* **Records shown**

━━━━━━

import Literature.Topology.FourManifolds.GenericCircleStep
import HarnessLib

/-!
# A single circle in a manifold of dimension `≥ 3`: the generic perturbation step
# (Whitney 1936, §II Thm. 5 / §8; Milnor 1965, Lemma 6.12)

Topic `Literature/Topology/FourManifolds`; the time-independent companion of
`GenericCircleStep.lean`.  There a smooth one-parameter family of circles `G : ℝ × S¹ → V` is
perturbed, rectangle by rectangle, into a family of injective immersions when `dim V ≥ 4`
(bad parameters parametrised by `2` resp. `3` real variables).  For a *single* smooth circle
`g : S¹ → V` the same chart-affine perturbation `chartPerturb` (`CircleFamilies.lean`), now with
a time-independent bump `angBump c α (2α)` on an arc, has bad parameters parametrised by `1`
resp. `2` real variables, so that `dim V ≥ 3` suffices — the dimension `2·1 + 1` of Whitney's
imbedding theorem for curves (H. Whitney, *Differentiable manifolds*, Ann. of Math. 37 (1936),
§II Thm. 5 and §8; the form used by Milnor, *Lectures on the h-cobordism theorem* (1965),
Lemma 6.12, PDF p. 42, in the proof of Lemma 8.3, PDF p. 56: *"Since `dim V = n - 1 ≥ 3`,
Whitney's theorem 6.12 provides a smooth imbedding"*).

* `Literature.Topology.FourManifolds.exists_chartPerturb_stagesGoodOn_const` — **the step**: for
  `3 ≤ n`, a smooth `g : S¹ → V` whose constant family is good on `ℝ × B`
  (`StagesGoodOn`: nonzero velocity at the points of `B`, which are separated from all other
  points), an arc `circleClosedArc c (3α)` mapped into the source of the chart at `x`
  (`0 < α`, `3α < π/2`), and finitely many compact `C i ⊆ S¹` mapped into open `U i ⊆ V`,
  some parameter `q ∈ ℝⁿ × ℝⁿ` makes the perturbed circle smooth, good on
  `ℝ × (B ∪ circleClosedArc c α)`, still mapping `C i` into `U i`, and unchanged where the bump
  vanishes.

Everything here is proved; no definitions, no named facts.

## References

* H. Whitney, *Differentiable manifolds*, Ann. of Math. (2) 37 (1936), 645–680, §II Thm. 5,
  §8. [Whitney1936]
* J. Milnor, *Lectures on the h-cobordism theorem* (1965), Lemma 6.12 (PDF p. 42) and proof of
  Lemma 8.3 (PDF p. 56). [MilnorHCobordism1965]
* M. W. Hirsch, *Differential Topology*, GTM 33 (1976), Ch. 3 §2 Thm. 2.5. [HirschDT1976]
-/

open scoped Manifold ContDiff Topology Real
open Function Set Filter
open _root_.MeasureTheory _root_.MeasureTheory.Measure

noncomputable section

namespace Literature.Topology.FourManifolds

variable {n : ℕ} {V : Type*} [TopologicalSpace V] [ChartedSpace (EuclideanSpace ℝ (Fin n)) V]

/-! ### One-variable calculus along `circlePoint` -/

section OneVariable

━━━━━━

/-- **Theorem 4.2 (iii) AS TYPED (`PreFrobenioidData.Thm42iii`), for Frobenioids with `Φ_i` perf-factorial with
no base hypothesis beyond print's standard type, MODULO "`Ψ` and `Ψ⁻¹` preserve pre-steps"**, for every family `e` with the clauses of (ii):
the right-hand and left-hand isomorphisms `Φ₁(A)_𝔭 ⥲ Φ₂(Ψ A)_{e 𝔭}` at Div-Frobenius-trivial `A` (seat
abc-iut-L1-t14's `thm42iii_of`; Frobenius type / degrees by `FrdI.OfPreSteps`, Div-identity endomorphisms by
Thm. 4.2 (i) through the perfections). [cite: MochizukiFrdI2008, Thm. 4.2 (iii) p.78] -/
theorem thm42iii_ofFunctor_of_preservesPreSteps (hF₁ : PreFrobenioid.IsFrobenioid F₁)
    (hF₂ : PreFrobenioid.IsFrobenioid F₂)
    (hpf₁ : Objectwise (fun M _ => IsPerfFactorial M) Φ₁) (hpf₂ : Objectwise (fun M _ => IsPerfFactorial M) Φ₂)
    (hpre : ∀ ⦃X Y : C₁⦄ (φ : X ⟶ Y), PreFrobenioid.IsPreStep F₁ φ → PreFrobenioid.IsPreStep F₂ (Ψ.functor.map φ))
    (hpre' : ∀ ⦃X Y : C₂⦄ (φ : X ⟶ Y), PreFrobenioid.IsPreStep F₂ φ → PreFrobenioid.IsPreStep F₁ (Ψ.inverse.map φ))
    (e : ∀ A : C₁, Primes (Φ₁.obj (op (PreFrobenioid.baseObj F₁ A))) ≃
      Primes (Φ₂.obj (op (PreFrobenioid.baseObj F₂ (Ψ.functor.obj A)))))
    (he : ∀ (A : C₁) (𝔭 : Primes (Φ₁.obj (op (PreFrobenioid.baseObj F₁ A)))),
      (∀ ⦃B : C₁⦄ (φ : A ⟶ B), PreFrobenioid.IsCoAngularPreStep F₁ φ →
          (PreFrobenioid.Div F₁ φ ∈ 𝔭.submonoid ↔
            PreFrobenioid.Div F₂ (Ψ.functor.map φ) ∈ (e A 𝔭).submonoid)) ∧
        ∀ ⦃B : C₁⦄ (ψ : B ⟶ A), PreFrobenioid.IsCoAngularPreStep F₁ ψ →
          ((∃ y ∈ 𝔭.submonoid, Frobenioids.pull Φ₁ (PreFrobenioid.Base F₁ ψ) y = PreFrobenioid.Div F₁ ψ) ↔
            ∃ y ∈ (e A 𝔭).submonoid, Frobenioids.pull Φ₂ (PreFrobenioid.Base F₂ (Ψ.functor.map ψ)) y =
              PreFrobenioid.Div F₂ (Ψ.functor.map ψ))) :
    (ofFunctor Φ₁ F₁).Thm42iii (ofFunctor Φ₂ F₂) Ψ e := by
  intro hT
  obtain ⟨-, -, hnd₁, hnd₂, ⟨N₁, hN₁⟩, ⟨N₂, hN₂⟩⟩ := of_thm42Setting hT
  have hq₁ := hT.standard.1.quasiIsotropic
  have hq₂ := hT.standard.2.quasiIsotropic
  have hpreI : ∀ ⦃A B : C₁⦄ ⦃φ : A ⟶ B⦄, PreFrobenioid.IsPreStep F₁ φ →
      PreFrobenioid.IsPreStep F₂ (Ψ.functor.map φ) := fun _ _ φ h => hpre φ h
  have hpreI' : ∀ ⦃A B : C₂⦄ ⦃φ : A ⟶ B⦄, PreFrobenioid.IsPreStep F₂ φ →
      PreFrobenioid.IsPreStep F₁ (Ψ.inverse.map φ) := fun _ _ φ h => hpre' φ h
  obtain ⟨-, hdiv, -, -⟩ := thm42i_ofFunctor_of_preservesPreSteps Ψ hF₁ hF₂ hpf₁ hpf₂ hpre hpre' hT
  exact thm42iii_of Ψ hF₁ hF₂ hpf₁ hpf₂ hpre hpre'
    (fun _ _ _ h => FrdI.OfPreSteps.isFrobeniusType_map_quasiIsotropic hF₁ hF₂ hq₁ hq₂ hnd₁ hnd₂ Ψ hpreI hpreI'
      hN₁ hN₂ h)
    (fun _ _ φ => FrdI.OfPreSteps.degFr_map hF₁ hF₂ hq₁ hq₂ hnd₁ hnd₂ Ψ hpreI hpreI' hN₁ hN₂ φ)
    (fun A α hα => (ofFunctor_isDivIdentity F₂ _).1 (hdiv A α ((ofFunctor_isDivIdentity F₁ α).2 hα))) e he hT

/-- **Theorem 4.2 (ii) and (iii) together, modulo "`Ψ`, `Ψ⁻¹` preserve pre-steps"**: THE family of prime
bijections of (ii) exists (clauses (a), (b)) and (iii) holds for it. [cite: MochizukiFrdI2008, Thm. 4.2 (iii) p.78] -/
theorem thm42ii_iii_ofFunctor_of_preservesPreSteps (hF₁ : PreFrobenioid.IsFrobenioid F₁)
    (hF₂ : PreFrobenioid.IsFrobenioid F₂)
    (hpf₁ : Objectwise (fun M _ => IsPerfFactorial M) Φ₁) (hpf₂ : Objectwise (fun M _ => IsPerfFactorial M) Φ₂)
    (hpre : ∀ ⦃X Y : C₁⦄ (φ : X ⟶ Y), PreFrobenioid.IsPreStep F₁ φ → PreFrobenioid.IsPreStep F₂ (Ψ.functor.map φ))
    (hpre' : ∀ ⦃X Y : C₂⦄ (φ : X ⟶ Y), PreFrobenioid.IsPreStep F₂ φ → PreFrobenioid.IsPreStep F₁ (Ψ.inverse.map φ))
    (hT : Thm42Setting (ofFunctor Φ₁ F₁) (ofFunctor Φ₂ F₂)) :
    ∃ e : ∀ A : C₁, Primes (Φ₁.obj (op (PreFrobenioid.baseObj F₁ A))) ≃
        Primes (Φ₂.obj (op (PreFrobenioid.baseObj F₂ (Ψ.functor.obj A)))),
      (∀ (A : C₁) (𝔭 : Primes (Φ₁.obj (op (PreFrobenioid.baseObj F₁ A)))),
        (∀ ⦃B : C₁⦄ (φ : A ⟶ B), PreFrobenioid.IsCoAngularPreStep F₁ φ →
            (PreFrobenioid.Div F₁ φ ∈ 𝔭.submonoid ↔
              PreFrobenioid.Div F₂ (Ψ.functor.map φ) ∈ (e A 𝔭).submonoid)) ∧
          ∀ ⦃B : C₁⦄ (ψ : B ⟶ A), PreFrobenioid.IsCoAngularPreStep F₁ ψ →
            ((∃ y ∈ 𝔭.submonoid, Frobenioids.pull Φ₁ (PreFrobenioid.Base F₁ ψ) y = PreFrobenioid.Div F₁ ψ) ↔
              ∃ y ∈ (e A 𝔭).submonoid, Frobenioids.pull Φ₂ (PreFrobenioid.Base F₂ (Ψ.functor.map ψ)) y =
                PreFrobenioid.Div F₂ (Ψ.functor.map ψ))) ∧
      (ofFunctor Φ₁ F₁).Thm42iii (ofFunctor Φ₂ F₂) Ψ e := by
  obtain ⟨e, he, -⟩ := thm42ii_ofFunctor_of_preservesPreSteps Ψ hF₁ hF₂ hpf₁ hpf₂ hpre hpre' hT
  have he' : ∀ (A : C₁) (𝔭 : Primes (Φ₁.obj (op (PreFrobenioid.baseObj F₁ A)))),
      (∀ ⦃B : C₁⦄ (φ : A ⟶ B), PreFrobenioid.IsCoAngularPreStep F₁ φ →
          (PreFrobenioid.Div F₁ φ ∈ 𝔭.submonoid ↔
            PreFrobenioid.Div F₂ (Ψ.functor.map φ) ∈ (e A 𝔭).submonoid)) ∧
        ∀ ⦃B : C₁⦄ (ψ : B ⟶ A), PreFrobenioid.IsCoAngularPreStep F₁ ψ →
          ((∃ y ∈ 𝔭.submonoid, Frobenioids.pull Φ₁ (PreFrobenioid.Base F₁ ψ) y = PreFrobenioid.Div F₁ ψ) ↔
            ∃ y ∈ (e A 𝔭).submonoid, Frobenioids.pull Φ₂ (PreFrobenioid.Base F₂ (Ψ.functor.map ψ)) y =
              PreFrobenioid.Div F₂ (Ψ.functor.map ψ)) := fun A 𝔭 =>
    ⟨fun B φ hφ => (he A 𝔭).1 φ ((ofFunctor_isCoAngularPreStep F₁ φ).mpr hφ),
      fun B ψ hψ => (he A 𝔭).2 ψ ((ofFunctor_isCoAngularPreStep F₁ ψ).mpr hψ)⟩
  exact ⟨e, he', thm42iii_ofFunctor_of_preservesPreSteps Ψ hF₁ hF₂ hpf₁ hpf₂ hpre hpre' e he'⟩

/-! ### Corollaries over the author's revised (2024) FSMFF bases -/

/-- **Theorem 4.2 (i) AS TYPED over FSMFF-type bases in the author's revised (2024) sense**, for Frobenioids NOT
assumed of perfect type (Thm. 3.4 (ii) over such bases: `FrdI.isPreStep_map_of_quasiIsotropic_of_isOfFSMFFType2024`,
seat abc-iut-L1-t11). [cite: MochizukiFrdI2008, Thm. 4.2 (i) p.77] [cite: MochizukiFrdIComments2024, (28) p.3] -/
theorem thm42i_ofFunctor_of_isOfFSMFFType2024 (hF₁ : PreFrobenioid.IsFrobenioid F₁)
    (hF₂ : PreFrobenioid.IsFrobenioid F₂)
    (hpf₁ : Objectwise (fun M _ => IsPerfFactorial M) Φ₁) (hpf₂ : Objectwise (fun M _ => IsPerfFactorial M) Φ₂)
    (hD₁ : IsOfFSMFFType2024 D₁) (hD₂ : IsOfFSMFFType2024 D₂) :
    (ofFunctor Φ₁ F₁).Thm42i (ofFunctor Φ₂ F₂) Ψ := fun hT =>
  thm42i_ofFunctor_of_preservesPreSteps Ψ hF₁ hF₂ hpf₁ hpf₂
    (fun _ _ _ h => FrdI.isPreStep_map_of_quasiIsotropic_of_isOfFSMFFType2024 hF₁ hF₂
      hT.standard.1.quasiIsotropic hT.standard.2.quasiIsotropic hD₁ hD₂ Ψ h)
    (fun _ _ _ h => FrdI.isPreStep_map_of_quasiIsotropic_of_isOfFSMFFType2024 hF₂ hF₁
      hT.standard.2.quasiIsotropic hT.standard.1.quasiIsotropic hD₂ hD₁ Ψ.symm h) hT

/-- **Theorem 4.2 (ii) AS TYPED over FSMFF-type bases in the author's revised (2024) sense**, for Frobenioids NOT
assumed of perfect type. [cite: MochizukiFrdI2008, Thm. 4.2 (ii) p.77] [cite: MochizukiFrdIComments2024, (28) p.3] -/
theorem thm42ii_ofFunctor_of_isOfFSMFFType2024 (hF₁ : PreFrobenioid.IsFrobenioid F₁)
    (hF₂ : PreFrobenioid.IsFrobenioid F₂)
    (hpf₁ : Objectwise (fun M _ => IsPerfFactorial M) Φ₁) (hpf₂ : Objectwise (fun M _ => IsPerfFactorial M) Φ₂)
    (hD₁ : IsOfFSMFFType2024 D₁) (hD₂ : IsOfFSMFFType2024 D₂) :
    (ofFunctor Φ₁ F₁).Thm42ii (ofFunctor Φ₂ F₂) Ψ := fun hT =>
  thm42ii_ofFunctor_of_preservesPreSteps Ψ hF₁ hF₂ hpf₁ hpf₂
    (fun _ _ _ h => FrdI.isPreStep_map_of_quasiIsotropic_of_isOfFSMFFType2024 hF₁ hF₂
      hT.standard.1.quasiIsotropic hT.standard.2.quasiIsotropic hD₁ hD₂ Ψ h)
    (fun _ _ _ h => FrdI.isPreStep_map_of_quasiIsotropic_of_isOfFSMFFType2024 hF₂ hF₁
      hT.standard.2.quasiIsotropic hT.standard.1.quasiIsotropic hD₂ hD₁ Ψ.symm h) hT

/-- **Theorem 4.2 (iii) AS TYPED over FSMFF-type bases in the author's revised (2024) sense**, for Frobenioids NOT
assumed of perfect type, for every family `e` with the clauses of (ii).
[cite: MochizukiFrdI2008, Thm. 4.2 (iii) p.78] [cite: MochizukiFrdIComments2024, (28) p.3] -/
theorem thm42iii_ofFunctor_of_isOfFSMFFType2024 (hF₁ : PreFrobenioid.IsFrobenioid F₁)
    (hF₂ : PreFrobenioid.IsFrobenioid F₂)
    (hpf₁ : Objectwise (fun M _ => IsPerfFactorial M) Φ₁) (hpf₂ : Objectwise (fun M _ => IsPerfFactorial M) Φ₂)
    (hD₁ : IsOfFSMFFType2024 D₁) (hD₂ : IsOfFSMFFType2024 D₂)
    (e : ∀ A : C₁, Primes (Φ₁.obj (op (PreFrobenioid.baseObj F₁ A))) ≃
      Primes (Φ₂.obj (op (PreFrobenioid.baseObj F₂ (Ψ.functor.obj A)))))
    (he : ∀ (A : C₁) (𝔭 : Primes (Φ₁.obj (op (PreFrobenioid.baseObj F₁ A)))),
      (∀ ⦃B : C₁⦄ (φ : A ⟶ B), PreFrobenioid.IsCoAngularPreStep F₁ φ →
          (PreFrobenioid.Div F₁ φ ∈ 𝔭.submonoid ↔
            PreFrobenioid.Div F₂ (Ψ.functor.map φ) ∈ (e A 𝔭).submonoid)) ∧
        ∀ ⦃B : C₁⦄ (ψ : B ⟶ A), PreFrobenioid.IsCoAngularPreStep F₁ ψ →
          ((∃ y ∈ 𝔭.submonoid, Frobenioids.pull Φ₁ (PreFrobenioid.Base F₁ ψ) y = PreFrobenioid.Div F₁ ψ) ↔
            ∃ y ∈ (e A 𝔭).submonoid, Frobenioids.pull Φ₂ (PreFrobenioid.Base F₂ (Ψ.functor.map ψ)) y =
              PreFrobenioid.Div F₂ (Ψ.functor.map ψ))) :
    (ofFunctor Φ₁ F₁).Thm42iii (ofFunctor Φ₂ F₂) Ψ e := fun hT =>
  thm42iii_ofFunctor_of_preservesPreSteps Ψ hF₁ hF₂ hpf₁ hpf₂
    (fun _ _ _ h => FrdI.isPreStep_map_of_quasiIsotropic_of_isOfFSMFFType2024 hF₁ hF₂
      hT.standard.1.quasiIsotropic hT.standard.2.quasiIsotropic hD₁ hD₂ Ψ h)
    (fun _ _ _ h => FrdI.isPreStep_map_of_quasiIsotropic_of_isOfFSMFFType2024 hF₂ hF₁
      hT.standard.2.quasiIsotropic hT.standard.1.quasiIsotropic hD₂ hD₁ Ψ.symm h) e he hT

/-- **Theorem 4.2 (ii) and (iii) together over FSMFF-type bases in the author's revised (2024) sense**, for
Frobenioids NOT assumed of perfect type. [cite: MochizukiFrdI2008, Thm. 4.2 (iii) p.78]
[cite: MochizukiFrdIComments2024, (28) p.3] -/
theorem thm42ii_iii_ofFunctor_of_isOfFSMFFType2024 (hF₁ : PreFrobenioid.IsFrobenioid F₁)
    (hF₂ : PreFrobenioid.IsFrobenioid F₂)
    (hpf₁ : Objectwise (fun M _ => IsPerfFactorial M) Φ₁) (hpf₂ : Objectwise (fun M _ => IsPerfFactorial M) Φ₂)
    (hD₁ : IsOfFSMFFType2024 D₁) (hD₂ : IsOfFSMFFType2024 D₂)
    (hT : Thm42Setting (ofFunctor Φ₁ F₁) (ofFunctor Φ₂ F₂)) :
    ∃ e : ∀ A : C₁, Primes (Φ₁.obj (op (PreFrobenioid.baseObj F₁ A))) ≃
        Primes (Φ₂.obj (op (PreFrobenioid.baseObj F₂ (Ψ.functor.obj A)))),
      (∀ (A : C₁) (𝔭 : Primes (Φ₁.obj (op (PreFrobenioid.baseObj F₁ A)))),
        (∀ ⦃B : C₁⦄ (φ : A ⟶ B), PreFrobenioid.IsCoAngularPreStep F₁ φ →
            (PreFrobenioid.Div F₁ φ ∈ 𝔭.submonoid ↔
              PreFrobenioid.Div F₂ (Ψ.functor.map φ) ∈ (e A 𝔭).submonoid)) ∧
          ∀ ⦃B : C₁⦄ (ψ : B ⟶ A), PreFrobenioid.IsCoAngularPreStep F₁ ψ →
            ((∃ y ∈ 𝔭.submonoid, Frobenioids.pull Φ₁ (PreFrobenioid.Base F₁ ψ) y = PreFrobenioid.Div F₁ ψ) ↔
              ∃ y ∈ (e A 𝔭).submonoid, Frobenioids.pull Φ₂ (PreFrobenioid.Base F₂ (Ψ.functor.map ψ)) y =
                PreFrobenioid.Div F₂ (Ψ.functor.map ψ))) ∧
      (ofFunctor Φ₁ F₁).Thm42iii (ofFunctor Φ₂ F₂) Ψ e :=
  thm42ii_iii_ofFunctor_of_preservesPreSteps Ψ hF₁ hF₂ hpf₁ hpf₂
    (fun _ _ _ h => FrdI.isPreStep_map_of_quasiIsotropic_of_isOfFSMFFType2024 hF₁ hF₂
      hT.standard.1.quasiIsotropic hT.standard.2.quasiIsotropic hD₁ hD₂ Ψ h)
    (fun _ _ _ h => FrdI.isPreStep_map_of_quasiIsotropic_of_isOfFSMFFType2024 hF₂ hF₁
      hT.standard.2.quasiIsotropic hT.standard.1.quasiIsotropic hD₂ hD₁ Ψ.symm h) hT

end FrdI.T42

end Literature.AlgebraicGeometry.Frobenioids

━━━━━━

* **Task details**
Where the listing above has a line with "import Literature.Topology.FourManifolds.GenericCircleStep", start there, and output every line exactly through the line with "a time-independent bump", which is also included.

* **Answer to the exercise**
import Literature.Topology.FourManifolds.GenericCircleStep
import HarnessLib

/-!
# A single circle in a manifold of dimension `≥ 3`: the generic perturbation step
# (Whitney 1936, §II Thm. 5 / §8; Milnor 1965, Lemma 6.12)

Topic `Literature/Topology/FourManifolds`; the time-independent companion of
`GenericCircleStep.lean`.  There a smooth one-parameter family of circles `G : ℝ × S¹ → V` is
perturbed, rectangle by rectangle, into a family of injective immersions when `dim V ≥ 4`
(bad parameters parametrised by `2` resp. `3` real variables).  For a *single* smooth circle
`g : S¹ → V` the same chart-affine perturbation `chartPerturb` (`CircleFamilies.lean`), now with
a time-independent bump `angBump c α (2α)` on an arc, has bad parameters parametrised by `1`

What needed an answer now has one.